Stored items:
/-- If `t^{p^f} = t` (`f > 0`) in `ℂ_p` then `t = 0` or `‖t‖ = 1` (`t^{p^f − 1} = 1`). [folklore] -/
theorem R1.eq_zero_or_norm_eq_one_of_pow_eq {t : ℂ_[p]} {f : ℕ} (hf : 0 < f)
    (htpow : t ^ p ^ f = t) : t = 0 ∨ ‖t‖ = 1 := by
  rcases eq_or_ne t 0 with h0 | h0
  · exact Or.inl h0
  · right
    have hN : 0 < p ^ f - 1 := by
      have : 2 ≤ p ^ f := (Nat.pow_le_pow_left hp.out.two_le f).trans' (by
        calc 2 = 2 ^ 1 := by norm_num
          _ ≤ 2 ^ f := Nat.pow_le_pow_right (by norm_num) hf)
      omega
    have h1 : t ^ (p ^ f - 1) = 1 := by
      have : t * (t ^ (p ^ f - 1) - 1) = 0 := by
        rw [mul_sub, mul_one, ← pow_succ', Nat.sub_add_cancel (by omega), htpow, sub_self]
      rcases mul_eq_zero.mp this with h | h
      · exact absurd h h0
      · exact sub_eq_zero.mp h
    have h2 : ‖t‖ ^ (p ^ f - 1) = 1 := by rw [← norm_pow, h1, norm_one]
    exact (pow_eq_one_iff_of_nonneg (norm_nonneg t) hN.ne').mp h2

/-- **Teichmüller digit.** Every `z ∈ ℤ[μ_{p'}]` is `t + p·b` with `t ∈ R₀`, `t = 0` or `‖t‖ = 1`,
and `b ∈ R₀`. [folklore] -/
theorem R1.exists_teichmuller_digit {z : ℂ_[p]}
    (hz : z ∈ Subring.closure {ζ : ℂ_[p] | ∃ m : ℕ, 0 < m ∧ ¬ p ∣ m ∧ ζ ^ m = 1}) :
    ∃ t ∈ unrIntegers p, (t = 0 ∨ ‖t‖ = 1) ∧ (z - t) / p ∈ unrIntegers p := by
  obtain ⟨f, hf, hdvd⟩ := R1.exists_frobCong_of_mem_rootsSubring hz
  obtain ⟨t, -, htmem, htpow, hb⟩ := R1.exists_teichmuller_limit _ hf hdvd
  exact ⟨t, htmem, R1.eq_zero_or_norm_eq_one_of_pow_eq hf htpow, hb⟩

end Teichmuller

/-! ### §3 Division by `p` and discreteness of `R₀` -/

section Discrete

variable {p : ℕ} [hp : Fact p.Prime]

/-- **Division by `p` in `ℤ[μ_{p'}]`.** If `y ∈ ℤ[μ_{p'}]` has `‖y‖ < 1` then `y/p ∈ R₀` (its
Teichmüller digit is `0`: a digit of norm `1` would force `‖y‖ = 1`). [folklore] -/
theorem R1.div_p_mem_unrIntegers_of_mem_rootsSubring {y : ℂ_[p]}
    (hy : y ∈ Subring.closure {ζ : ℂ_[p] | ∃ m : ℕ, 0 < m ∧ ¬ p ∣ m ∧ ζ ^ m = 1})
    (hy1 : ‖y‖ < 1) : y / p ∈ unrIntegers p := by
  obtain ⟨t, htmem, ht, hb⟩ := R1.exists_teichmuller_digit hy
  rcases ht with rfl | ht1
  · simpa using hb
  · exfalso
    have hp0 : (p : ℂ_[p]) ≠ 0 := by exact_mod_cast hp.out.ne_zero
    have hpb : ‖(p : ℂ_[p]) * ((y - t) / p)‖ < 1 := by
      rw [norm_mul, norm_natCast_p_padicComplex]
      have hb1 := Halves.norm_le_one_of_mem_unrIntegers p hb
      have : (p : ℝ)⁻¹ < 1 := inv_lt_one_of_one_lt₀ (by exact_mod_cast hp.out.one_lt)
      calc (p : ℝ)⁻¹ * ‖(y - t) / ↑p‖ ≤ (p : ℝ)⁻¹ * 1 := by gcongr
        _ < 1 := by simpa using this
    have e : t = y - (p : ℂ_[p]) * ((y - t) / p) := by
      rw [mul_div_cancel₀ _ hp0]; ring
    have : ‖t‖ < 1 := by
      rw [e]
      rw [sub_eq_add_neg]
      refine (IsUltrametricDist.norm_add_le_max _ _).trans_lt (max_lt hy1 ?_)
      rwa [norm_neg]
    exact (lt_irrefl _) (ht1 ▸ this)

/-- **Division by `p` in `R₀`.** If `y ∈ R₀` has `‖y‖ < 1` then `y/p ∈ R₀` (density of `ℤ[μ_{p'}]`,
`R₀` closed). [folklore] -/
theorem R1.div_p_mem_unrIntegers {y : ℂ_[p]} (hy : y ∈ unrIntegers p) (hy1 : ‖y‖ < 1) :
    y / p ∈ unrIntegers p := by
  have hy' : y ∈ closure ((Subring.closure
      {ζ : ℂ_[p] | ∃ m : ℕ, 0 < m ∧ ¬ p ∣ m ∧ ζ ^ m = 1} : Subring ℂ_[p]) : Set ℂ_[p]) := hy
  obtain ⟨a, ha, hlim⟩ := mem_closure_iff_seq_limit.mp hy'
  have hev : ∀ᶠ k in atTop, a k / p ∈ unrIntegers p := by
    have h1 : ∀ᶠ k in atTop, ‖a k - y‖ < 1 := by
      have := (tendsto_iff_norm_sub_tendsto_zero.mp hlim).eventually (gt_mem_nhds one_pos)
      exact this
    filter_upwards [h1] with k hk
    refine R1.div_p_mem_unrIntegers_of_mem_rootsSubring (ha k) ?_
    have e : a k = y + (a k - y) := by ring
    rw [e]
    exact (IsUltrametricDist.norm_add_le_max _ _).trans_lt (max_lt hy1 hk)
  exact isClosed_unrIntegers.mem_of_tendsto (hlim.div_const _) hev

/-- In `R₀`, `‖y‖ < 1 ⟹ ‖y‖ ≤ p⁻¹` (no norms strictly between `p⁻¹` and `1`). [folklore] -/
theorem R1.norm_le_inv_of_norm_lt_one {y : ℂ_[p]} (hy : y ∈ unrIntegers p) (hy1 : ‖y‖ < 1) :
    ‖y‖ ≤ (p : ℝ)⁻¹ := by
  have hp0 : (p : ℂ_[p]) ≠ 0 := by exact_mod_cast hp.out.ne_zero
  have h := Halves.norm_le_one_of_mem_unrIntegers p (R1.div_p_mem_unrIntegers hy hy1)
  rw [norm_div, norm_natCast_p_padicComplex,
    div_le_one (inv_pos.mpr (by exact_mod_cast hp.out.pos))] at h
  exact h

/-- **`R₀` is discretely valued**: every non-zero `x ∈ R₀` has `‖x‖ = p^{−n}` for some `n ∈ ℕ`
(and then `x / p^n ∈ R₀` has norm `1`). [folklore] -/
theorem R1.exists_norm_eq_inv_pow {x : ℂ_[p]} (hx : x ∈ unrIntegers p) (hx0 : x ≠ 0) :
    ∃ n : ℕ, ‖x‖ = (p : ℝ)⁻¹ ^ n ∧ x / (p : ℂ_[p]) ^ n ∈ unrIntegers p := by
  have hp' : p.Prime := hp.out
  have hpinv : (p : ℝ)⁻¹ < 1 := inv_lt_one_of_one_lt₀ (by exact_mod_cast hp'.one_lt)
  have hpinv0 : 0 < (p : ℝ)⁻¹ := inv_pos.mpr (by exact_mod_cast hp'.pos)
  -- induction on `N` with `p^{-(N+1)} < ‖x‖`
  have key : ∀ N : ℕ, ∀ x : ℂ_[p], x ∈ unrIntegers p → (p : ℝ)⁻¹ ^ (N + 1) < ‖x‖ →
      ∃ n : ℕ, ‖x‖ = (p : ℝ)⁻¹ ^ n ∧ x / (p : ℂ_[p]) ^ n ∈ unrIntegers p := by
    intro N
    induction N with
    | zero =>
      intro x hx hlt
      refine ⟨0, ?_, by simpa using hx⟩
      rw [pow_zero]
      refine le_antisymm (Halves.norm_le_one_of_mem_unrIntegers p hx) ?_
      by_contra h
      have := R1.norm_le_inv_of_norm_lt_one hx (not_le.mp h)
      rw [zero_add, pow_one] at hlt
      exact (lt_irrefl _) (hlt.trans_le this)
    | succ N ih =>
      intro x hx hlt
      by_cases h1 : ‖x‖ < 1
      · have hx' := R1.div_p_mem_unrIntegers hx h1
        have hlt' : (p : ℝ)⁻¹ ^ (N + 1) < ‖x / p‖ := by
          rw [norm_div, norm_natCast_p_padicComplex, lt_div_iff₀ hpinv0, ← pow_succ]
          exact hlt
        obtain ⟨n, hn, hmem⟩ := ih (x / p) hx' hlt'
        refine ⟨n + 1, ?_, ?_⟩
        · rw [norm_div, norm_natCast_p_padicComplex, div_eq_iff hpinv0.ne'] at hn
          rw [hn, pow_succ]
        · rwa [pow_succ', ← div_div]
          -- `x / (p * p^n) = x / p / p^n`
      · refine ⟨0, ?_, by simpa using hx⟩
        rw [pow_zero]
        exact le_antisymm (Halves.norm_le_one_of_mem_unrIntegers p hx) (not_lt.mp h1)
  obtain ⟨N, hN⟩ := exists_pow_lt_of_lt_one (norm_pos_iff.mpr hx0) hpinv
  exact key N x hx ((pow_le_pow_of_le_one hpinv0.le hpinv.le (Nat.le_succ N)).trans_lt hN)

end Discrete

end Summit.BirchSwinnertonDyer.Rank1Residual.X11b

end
...
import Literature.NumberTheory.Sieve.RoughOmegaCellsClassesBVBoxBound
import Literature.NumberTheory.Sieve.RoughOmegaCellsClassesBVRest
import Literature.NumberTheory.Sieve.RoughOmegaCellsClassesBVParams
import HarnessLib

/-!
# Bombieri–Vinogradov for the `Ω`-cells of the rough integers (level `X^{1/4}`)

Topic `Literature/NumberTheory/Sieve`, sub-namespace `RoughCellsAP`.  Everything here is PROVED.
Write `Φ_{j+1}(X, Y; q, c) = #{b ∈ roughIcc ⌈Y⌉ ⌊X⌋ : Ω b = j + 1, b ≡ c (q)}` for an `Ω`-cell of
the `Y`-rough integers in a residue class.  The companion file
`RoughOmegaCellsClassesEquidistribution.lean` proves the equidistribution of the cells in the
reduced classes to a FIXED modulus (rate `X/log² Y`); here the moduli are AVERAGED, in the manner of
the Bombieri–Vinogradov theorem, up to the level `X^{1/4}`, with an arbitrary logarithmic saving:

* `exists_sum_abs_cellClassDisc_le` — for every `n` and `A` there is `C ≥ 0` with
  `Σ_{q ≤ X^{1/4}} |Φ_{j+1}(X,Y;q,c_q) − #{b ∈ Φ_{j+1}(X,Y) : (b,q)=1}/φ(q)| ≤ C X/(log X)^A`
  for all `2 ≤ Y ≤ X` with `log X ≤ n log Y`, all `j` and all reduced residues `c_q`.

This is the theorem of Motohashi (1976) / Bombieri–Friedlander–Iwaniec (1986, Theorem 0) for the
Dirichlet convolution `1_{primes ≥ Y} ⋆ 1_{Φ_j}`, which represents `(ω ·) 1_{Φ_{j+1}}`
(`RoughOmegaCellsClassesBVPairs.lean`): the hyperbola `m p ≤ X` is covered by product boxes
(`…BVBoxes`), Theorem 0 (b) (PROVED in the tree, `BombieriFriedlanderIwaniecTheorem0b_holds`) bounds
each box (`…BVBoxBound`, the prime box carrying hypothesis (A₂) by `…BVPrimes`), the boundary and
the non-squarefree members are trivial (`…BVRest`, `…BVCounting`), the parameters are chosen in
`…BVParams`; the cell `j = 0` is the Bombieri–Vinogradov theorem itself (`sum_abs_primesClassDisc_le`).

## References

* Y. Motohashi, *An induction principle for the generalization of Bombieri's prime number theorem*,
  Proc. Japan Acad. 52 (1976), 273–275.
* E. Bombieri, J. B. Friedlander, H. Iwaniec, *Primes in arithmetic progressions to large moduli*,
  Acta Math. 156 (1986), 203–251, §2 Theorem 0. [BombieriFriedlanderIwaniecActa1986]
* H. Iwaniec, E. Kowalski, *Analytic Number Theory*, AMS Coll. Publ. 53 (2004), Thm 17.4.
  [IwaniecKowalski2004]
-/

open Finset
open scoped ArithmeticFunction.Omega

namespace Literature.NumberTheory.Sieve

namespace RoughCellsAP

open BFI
* * *
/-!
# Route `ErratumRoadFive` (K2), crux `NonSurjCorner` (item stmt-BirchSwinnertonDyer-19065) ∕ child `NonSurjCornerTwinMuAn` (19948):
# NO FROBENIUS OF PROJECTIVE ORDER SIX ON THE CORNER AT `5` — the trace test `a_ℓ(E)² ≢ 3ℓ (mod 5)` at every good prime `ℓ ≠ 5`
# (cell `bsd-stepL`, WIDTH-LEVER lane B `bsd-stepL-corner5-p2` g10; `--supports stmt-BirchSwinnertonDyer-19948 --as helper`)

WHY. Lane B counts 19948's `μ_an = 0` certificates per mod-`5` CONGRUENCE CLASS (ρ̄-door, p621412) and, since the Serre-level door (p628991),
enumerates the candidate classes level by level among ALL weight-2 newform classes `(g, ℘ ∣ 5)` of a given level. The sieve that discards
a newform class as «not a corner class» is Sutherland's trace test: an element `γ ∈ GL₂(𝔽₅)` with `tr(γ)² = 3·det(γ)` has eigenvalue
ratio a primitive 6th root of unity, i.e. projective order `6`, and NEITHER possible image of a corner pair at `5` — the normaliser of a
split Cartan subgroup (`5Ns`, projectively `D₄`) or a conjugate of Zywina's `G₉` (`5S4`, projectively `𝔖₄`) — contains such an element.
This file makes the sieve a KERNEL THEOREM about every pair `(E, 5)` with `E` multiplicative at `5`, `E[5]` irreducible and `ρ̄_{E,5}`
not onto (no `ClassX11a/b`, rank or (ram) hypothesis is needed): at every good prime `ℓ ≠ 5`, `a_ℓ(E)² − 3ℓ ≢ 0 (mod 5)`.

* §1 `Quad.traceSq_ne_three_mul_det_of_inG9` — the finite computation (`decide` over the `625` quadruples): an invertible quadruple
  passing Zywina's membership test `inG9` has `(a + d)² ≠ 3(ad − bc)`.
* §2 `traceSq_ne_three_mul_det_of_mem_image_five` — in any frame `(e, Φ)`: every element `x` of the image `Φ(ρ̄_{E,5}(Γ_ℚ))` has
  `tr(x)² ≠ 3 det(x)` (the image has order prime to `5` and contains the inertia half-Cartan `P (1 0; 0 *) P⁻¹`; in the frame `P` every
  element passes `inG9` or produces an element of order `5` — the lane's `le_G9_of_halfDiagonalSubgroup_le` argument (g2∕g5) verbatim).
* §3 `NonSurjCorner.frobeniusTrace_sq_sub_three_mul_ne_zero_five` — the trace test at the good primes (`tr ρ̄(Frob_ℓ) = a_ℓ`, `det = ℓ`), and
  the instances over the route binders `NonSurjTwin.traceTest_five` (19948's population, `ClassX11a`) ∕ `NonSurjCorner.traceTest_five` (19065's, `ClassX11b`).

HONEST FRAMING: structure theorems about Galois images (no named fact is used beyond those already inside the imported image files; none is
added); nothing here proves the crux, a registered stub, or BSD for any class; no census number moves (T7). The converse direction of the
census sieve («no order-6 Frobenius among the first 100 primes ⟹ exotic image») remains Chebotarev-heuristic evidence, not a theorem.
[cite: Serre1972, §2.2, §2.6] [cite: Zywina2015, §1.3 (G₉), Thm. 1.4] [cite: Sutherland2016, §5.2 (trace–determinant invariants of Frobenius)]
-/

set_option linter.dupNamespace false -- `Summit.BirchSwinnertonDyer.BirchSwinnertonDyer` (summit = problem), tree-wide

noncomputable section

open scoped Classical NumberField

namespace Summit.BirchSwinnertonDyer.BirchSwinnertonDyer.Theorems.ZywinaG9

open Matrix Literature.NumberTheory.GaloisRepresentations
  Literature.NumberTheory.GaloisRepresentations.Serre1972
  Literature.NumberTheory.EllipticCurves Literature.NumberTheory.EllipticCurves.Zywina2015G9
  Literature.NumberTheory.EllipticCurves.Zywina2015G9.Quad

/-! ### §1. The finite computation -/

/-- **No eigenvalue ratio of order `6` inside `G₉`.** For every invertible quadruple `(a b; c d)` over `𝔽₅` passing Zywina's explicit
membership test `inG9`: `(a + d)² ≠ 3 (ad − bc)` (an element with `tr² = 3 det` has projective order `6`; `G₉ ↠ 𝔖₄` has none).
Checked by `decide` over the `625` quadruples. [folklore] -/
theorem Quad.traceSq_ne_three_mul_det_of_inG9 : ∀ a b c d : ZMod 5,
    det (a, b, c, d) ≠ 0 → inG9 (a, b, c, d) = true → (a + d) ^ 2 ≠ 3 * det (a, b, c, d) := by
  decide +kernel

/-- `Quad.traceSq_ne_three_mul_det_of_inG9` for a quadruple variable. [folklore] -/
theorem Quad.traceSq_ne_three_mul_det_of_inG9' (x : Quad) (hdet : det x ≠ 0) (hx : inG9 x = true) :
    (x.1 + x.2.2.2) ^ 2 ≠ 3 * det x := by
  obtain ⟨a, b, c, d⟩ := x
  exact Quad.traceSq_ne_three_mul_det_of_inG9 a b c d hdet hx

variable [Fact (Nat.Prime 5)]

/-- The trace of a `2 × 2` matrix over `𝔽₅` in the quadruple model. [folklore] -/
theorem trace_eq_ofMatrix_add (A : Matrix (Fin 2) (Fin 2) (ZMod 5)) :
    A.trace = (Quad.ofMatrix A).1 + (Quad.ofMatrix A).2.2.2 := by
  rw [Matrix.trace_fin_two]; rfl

Exercise goal
Reproduce the lines of the entries above from the one with "decide +kernel" to the one with "rw [Matrix.trace_fin_two]; rfl", both included, exactly and without any other line.

Response for this exercise
  decide +kernel

/-- `Quad.traceSq_ne_three_mul_det_of_inG9` for a quadruple variable. [folklore] -/
theorem Quad.traceSq_ne_three_mul_det_of_inG9' (x : Quad) (hdet : det x ≠ 0) (hx : inG9 x = true) :
    (x.1 + x.2.2.2) ^ 2 ≠ 3 * det x := by
  obtain ⟨a, b, c, d⟩ := x
  exact Quad.traceSq_ne_three_mul_det_of_inG9 a b c d hdet hx

variable [Fact (Nat.Prime 5)]

/-- The trace of a `2 × 2` matrix over `𝔽₅` in the quadruple model. [folklore] -/
theorem trace_eq_ofMatrix_add (A : Matrix (Fin 2) (Fin 2) (ZMod 5)) :
    A.trace = (Quad.ofMatrix A).1 + (Quad.ofMatrix A).2.2.2 := by
  rw [Matrix.trace_fin_two]; rfl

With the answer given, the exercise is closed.